Douce France

La France paraît coincée, quelle que soit la façon dont sera tranché le noeud gordien

La France paraît coincée, quelle que soit la façon dont sera tranché le noeud gordien. Sa note de crédit Aaa est sous surveillance par Moody’s, notamment parce qu’elle tarde à retrouver l’équilibre budgétaire.

Source Financial times 

Or, les banques françaises sont les plus exposées au défaut possible de la Grèce ou de l’Italie, troisième emprunteur mondial, après les États-Unis et le Japon.Elles détiennent 56,7 milliards US d’obligations grecques et 392,6 milliards de dette italienne privée et publique, selon la compilation de la Banque des règlements internationaux rapportée par Bloomberg.

Il n’est déjà plus question d’une radiation de l’ordre de 21% de la valeur faciale des obligations grecques comme le prévoit l’accord du 21 juillet, arraché après d’âpres négociations et tout juste ratifié par les 17 États membres de la zone euro.Les hypothèses vont maintenant de 30 à 50%. Cela signifie beaucoup plus de pressions sur la capitalisation des banques prêteuses.

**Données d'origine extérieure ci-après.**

/-! ## §1  The twice-differentiated summands of (2.129) at the scaling -/

open Classical in
/-- **`ΔK₂* = (∂ΔH′_j)C^{(j)}_Λ(∂ΔH′_j)*` HAS AN EXPONENTIALLY DECAYING BLOCK KERNEL, UNIFORMLY** (at `c = L^j`; `Δ(∂H′_j) = ∂ΔH′_j` by file 19, `K₂*` by file 1's
`adjoint_K2`): `δ > 0`, `C ≥ 0` depending on `d, L` only — `∂ΔH′_j` `((d+1)A₃e^{κ}, κ)` (file 4), `C^{(j)}_Λ` `(E/n^{d+1}, δ_C)` (file 4),
`(∂ΔH′_j)*` `((d+1)A₃e^{κ}n^{d+1}(d+1), κ)` (file 4), by file 5's `blockBound_comp3`.
[cite: Balaban1984PropagatorsII, Prop. 2.5 p.246, (2.129) p.246; Balaban1984PropagatorsI, (1.110) p.35] -/
theorem blockBound_LapK2adj_scaling (d L : ℕ) (hd : 1 ≤ d + 1) (hL : Odd L ∧ 1 < L) :
    ∃ δ : ℝ, 0 < δ ∧ ∃ C : ℝ, 0 ≤ C ∧ ∀ (m K : ℕ) (j : ℕ) (hc : ((L : ℝ) ^ j) ≠ 0)
      (_hj : j + 1 ≤ (⟨d + 1, L, m, K, hd, hL⟩ : Params).m + (⟨d + 1, L, m, K, hd, hL⟩ : Params).K)
      (Λ' : Finset (Site (⟨d + 1, L, m, K, hd, hL⟩ : Params) (j + 1))) (w : CIdx j Λ' → ℝ) (_hw : ∀ i, 0 < w i)
      (b₀ : PBond (⟨d + 1, L, m, K, hd, hL⟩ : Params) 0) (y : Site (⟨d + 1, L, m, K, hd, hL⟩ : Params) j),
      ∑ b₀' ∈ univ.filter (fun b₀' : PBond (⟨d + 1, L, m, K, hd, hL⟩ : Params) 0 => iterBlockOf j b₀'.src = y),
          |((∑ ν : Fin (d + 1), ((((L : ℝ) ^ j) • (onE (LinearMap.funLeft ℝ ℝ (fun b : PBond (⟨d + 1, L, m, K, hd, hL⟩ : Params) 0 => (⟨b.src.unshift ν, b.dir⟩ : PBond (⟨d + 1, L, m, K, hd, hL⟩ : Params) 0))) - LinearMap.id) : BondSpace (⟨d + 1, L, m, K, hd, hL⟩ : Params) →ₗ[ℝ] BondSpace (⟨d + 1, L, m, K, hd, hL⟩ : Params))) ∘ₗ ((((L : ℝ) ^ j) • (onE (LinearMap.funLeft ℝ ℝ (fun b : PBond (⟨d + 1, L, m, K, hd, hL⟩ : Params) 0 => (⟨b.src.shift ν, b.dir⟩ : PBond (⟨d + 1, L, m, K, hd, hL⟩ : Params) 0))) - LinearMap.id) : BondSpace (⟨d + 1, L, m, K, hd, hL⟩ : Params) →ₗ[ℝ] BondSpace (⟨d + 1, L, m, K, hd, hL⟩ : Params)))) ∘ₗ LinearMap.adjoint (tsV1 hc Λ' w).K2) (EuclideanSpace.single b₀' (1 : ℝ)) b₀| ≤
        C * Real.exp (-(δ * torusSupNorm (Mk (⟨d + 1, L, m, K, hd, hL⟩ : Params) j) (rep (Mk (⟨d + 1, L, m, K, hd, hL⟩ : Params) j) (iterBlockOf j b₀.src) - rep (Mk (⟨d + 1, L, m, K, hd, hL⟩ : Params) j) y))) := by
  obtain ⟨δC, hδC, E, hE, hCov⟩ := cov_entry_uniform d L hd hL
  set κH : ℝ := kappaN (d + 1) / ((d : ℝ) + 1) with hκH
  have hκH0 : 0 < κH := div_pos (kappaN_pos _) (by positivity)
  set δ₁ : ℝ := min (δC / 2) κH with hδ₁
  set δ₂ : ℝ := min (δC / 2) (κH / 2) with hδ₂
  have hδ₁0 : 0 < δ₁ := lt_min (half_pos hδC) hκH0
  have hδ₂0 : 0 < δ₂ := lt_min (half_pos hδC) (half_pos hκH0)
  have hδ₁C : δ₁ < δC := lt_of_le_of_lt (min_le_left _ _) (half_lt_self hδC)
  have hδ₁H : δ₁ ≤ κH := min_le_right _ _
  have hδ₂₁ : δ₂ ≤ δ₁ := le_min (min_le_left _ _) ((min_le_right _ _).trans (half_le_self hκH0.le))
  have hδ₂H : δ₂ < κH := lt_of_le_of_lt (min_le_right _ _) (half_lt_self hκH0)
  set K₁ : ℝ := latticeConst (d + 1) (δC - δ₁) with hK₁
  set K₂ : ℝ := latticeConst (d + 1) (κH - δ₂) with hK₂
  have hK₁0 : 0 ≤ K₁ := latticeConst_nonneg _ (by linarith)
  have hK₂0 : 0 ≤ K₂ := latticeConst_nonneg _ (by linarith)
  have hL0 : 0 < L := by have := hL.2; omega
  haveI : NeZero L := ⟨by omega⟩
  have hLp : (0 : ℝ) < L := by exact_mod_cast hL0
  set A₃ : ℝ := ((d + 1 : ℕ) : ℝ) * (MGHD (d + 1) 3 * periodConst (kappaN (d + 1)) d) * Real.exp κH with hA₃
  have hA₃0 : 0 ≤ A₃ := by
    have := MGHD_nonneg (d + 1) 3
    have := periodConst_pos (kappaN_pos (d + 1)) d
    positivity
  set C : ℝ := A₃ * (E * (A₃ * ((d + 1 : ℕ) : ℝ)) * K₁) * K₂ with hC
  have hC0 : 0 ≤ C := by positivity
  refine ⟨δ₂, hδ₂0, C, hC0, ?_⟩
  intro m K j hc hj Λ' w hw b₀ y
  have hj' : j ≤ m + K := Nat.le_of_succ_le hj
  set n : ℝ := ((L : ℝ) ^ j) ^ (d + 1) with hn
  have hn0 : 0 < n := by positivity
  have hLj : (0 : ℝ) < (L : ℝ) ^ j := by positivity
  have hρ : IsPseudoDist (fun t t' : Site (⟨d + 1, L, m, K, hd, hL⟩ : Params) j => torusSupNorm (Mk (⟨d + 1, L, m, K, hd, hL⟩ : Params) j) (rep (Mk (⟨d + 1, L, m, K, hd, hL⟩ : Params) j) t - rep (Mk (⟨d + 1, L, m, K, hd, hL⟩ : Params) j) t')) := torusDist_isPseudoDist (Mk (⟨d + 1, L, m, K, hd, hL⟩ : Params) j)
  have hK : SumBound (fun t t' : Site (⟨d + 1, L, m, K, hd, hL⟩ : Params) j => torusSupNorm (Mk (⟨d + 1, L, m, K, hd, hL⟩ : Params) j) (rep (Mk (⟨d + 1, L, m, K, hd, hL⟩ : Params) j) t - rep (Mk (⟨d + 1, L, m, K, hd, hL⟩ : Params) j) t')) (fun a => latticeConst (d + 1) a) := torusDist_sumBound (Mk (⟨d + 1, L, m, K, hd, hL⟩ : Params) j)
  have h1 : |(L : ℝ) ^ j| / (L : ℝ) ^ j = 1 := by rw [abs_of_pos hLj, div_self hc]
  have hcast : (((L ^ j) ^ (d + 1) * (d + 1) : ℕ) : ℝ) = n * ((d + 1 : ℕ) : ℝ) := by rw [hn]; push_cast; ring
  have hθ : ((L : ℝ) ^ j / (L : ℝ) ^ j) ^ 4 * ((L : ℝ) ^ j) ^ (d + 1) = n := by rw [div_self hc, one_pow, one_mul]
  have hT : ∀ (b₀ : PBond (⟨d + 1, L, m, K, hd, hL⟩ : Params) 0) (y : Site (⟨d + 1, L, m, K, hd, hL⟩ : Params) j),
      ∑ y' ∈ univ.filter (fun y' : Site (⟨d + 1, L, m, K, hd, hL⟩ : Params) j => y' = y),
          |((tsV1 hc Λ' w).grad ∘ₗ (tsV1 hc Λ' w).lap ∘ₗ (tsV1 hc Λ' w).hP) (EuclideanSpace.single y' (1 : ℝ)) b₀| ≤
        A₃ * Real.exp (-(κH * torusSupNorm (Mk (⟨d + 1, L, m, K, hd, hL⟩ : Params) j) (rep (Mk (⟨d + 1, L, m, K, hd, hL⟩ : Params) j) (iterBlockOf j b₀.src) - rep (Mk (⟨d + 1, L, m, K, hd, hL⟩ : Params) j) y))) := by
    intro b₀ y
    refine (blockBound_gradLapHp hc hj' Λ' w b₀ y).trans (le_of_eq ?_)
    rw [h1, Nat.cast_one]; ring
  have hTs : ∀ (y' y : Site (⟨d + 1, L, m, K, hd, hL⟩ : Params) j),
      ∑ b₀ ∈ univ.filter (fun b₀ : PBond (⟨d + 1, L, m, K, hd, hL⟩ : Params) 0 => iterBlockOf j b₀.src = y),
          |LinearMap.adjoint ((tsV1 hc Λ' w).grad ∘ₗ (tsV1 hc Λ' w).lap ∘ₗ (tsV1 hc Λ' w).hP) (EuclideanSpace.single b₀ (1 : ℝ)) y'| ≤
        A₃ * (n * ((d + 1 : ℕ) : ℝ)) * Real.exp (-(κH * torusSupNorm (Mk (⟨d + 1, L, m, K, hd, hL⟩ : Params) j) (rep (Mk (⟨d + 1, L, m, K, hd, hL⟩ : Params) j) y' - rep (Mk (⟨d + 1, L, m, K, hd, hL⟩ : Params) j) y))) := by
    intro y' y
    refine (blockBound_gradLapHp_adjoint hc hj' Λ' w y' y).trans (le_of_eq ?_)
    rw [h1, hcast]; ring
  have hCb : ∀ (x y : Site (⟨d + 1, L, m, K, hd, hL⟩ : Params) j),
      ∑ x' ∈ univ.filter (fun x' : Site (⟨d + 1, L, m, K, hd, hL⟩ : Params) j => x' = y), |(tsV1 hc Λ' w).C (EuclideanSpace.single x' (1 : ℝ)) x| ≤
        E / n * Real.exp (-(δC * torusSupNorm (Mk (⟨d + 1, L, m, K, hd, hL⟩ : Params) j) (rep (Mk (⟨d + 1, L, m, K, hd, hL⟩ : Params) j) x - rep (Mk (⟨d + 1, L, m, K, hd, hL⟩ : Params) j) y))) := by
    intro x y
    refine (blockBound_C_of_entry hc Λ' w (E := E / n) (δ := δC) (by positivity) (fun x x' => ?_) x y).trans (le_of_eq ?_)
    · have h := hCov m K ((L : ℝ) ^ j) hc j hj Λ' w hw x x'
      rwa [hθ] at h
    · rw [Nat.cast_one, mul_one]
  -- `ΔK₂* = Δ(∂H′_j)·C·(∂ΔH′_j)* = (∂ΔH′_j)·C·(∂ΔH′_j)*`
  have hop : (∑ ν : Fin (d + 1), ((((L : ℝ) ^ j) • (onE (LinearMap.funLeft ℝ ℝ (fun b : PBond (⟨d + 1, L, m, K, hd, hL⟩ : Params) 0 => (⟨b.src.unshift ν, b.dir⟩ : PBond (⟨d + 1, L, m, K, hd, hL⟩ : Params) 0))) - LinearMap.id) : BondSpace (⟨d + 1, L, m, K, hd, hL⟩ : Params) →ₗ[ℝ] BondSpace (⟨d + 1, L, m, K, hd, hL⟩ : Params))) ∘ₗ ((((L : ℝ) ^ j) • (onE (LinearMap.funLeft ℝ ℝ (fun b : PBond (⟨d + 1, L, m, K, hd, hL⟩ : Params) 0 => (⟨b.src.shift ν, b.dir⟩ : PBond (⟨d + 1, L, m, K, hd, hL⟩ : Params) 0))) - LinearMap.id) : BondSpace (⟨d + 1, L, m, K, hd, hL⟩ : Params) →ₗ[ℝ] BondSpace (⟨d + 1, L, m, K, hd, hL⟩ : Params)))) ∘ₗ LinearMap.adjoint (tsV1 hc Λ' w).K2 =
      ((tsV1 hc Λ' w).grad ∘ₗ (tsV1 hc Λ' w).lap ∘ₗ (tsV1 hc Λ' w).hP) ∘ₗ (tsV1 hc Λ' w).C ∘ₗ
        LinearMap.adjoint ((tsV1 hc Λ' w).grad ∘ₗ (tsV1 hc Λ' w).lap ∘ₗ (tsV1 hc Λ' w).hP) := by
    rw [adjoint_K2 (isLattice Λ' hc hj hw) (positive Λ' hc hj w), ← LinearMap.comp_assoc, Lap_comp_dE_hP hc Λ' w]
  rw [hop]
  have h := blockBound_comp3 hρ hK ((tsV1 hc Λ' w).grad ∘ₗ (tsV1 hc Λ' w).lap ∘ₗ (tsV1 hc Λ' w).hP) (tsV1 hc Λ' w).C
    (LinearMap.adjoint ((tsV1 hc Λ' w).grad ∘ₗ (tsV1 hc Λ' w).lap ∘ₗ (tsV1 hc Λ' w).hP))
    (fun b₀ : PBond (⟨d + 1, L, m, K, hd, hL⟩ : Params) 0 => iterBlockOf j b₀.src) (fun y : Site (⟨d + 1, L, m, K, hd, hL⟩ : Params) j => y) hA₃0 (by positivity : 0 ≤ E / n) (by positivity : 0 ≤ A₃ * (n * ((d + 1 : ℕ) : ℝ))) hK₁0
    hδ₁0.le hδ₁H hδ₁C hδ₂0.le hδ₂₁ hδ₂H hT hCb hTs b₀ y
  refine h.trans (le_of_eq ?_)
  rw [hC, hK₁, hK₂]
  field_simp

On rapporte que Paris et Berlin se sont entendus cette semaine pour que leurs banques se conforment dès 2013 plutôt que d’ici 2019 aux nouvelles normes de capitalisation de Bâle III. Celles-ci portent de 4% à 9% le ratio des fonds propres de premier rang (actions ordinaires et bénéfices non répartis) sur les actifs.

source Financial Times

Le contexte financier est très mauvais pour l’émission d’actions ordinaires. Depuis le début de l’année, la valeur de celles de BNP Paribas, du Crédit Agricole et de la Société Générale ont chuté de 35 à 50%. Les banques peuvent aussi se départir d’actifs jugés non essentiels. Malchance, il y a peu d’acheteurs dans le présent contexte. Une braderie équivaudrait à une perte en capital.

Il reste encore la nationalisation partielle, comme Londres s’est résolu à le faire avec ses banques en 2009.

Financer des entrées au capital, alors que Paris doit faire preuve d’austérité budgétaire, paraît périlleux à quelques mois d’élections présidentielles.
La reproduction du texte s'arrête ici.